**TASK TO COMPLETE:** Show all lines from the data that include the word "Summits".
=== DATA UNDER STUDY ===
import Summits.CriticalPhenomena.PercolationContinuityZ3.Theorems.PercNearOneGluingNoHeavyPcintKernNFZ3S9Defs
import Summits.CriticalPhenomena.PercolationContinuityZ3.Theorems.PercNearOneGluingNoHeavyPcintWinKernelTree
import Summits.CriticalPhenomena.PercolationContinuityZ3.Theorems.PercNearOneGluingNoHeavyPcintWinKernelNFP
import HarnessLib

/-!
# PCINT lane, kernel check 29/82 of the B2r window certificate `d = 3`, memory 9 (8-step windows; 39168 first-use normal forms of 1679616 codes): 4 prefix blocks, 560 rows

Cell `prim-pcint`, seat `prim-pcint-2` (gen 2).  Collatz–Wielandt rows `10^5 · row ≤ 99999 · DEN · v` on the normal forms extending
each listed 5-step prefix (`WinK.nfCodesP`, `…PcintWinKernelNFP`; no global enumeration), by `decide +kernel` (`WinK.allB`;
table values from the search tree `WinK.KT.ofListF 13 tbl`, `…PcintWinKernelTree`; `maxHeartbeats 0`).  Does NOT build on p205010.
-/

namespace Summit.CriticalPhenomena.PercolationContinuityZ3.Theorems.Pcint.NFZ3S9

set_option maxHeartbeats 0 in
/-- The 140 rows of the normal forms extending the prefix `[((0 : Fin 3), true), ((1 : Fin 3), true), ((0 : Fin 3), true), ((0 : Fin 3), true), ((0 : Fin 3), true)]` (scan state 2) hold. [folklore] -/
theorem leaf_97 : (WinK.nfCodesP 3 8 2 [((0 : Fin 3), true), ((1 : Fin 3), true), ((0 : Fin 3), true), ((0 : Fin 3), true), ((0 : Fin 3), true)]).all (WinK.rowOKST 3 7 2486 9445 99999 (WinK.KT.ofListF 13 tbl) 17263) = true :=
  WinK.all_of_allB (fuel := 12) (by decide +kernel)

set_option maxHeartbeats 0 in
/-- The 140 rows of the normal forms extending the prefix `[((0 : Fin 3), true), ((1 : Fin 3), true), ((0 : Fin 3), true), ((0 : Fin 3), true), ((0 : Fin 3), false)]` (scan state 2) hold. [folklore] -/
theorem leaf_98 : (WinK.nfCodesP 3 8 2 [((0 : Fin 3), true), ((1 : Fin 3), true), ((0 : Fin 3), true), ((0 : Fin 3), true), ((0 : Fin 3), false)]).all (WinK.rowOKST 3 7 2486 9445 99999 (WinK.KT.ofListF 13 tbl) 17263) = true :=
  WinK.all_of_allB (fuel := 12) (by decide +kernel)

set_option maxHeartbeats 0 in
/-- The 140 rows of the normal forms extending the prefix `[((0 : Fin 3), true), ((1 : Fin 3), true), ((0 : Fin 3), true), ((0 : Fin 3), true), ((1 : Fin 3), true)]` (scan state 2) hold. [folklore] -/
theorem leaf_99 : (WinK.nfCodesP 3 8 2 [((0 : Fin 3), true), ((1 : Fin 3), true), ((0 : Fin 3), true), ((0 : Fin 3), true), ((1 : Fin 3), true)]).all (WinK.rowOKST 3 7 2486 9445 99999 (WinK.KT.ofListF 13 tbl) 17263) = true :=
  WinK.all_of_allB (fuel := 12) (by decide +kernel)

set_option maxHeartbeats 0 in
/-- The 140 rows of the normal forms extending the prefix `[((0 : Fin 3), true), ((1 : Fin 3), true), ((0 : Fin 3), true), ((0 : Fin 3), true), ((1 : Fin 3), false)]` (scan state 2) hold. [folklore] -/
theorem leaf_100 : (WinK.nfCodesP 3 8 2 [((0 : Fin 3), true), ((1 : Fin 3), true), ((0 : Fin 3), true), ((0 : Fin 3), true), ((1 : Fin 3), false)]).all (WinK.rowOKST 3 7 2486 9445 99999 (WinK.KT.ofListF 13 tbl) 17263) = true :=
  WinK.all_of_allB (fuel := 12) (by decide +kernel)

end Summit.CriticalPhenomena.PercolationContinuityZ3.Theorems.Pcint.NFZ3S9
===
**SOLUTION TO THIS EXERCISE:**
import Summits.CriticalPhenomena.PercolationContinuityZ3.Theorems.PercNearOneGluingNoHeavyPcintKernNFZ3S9Defs
import Summits.CriticalPhenomena.PercolationContinuityZ3.Theorems.PercNearOneGluingNoHeavyPcintWinKernelTree
import Summits.CriticalPhenomena.PercolationContinuityZ3.Theorems.PercNearOneGluingNoHeavyPcintWinKernelNFP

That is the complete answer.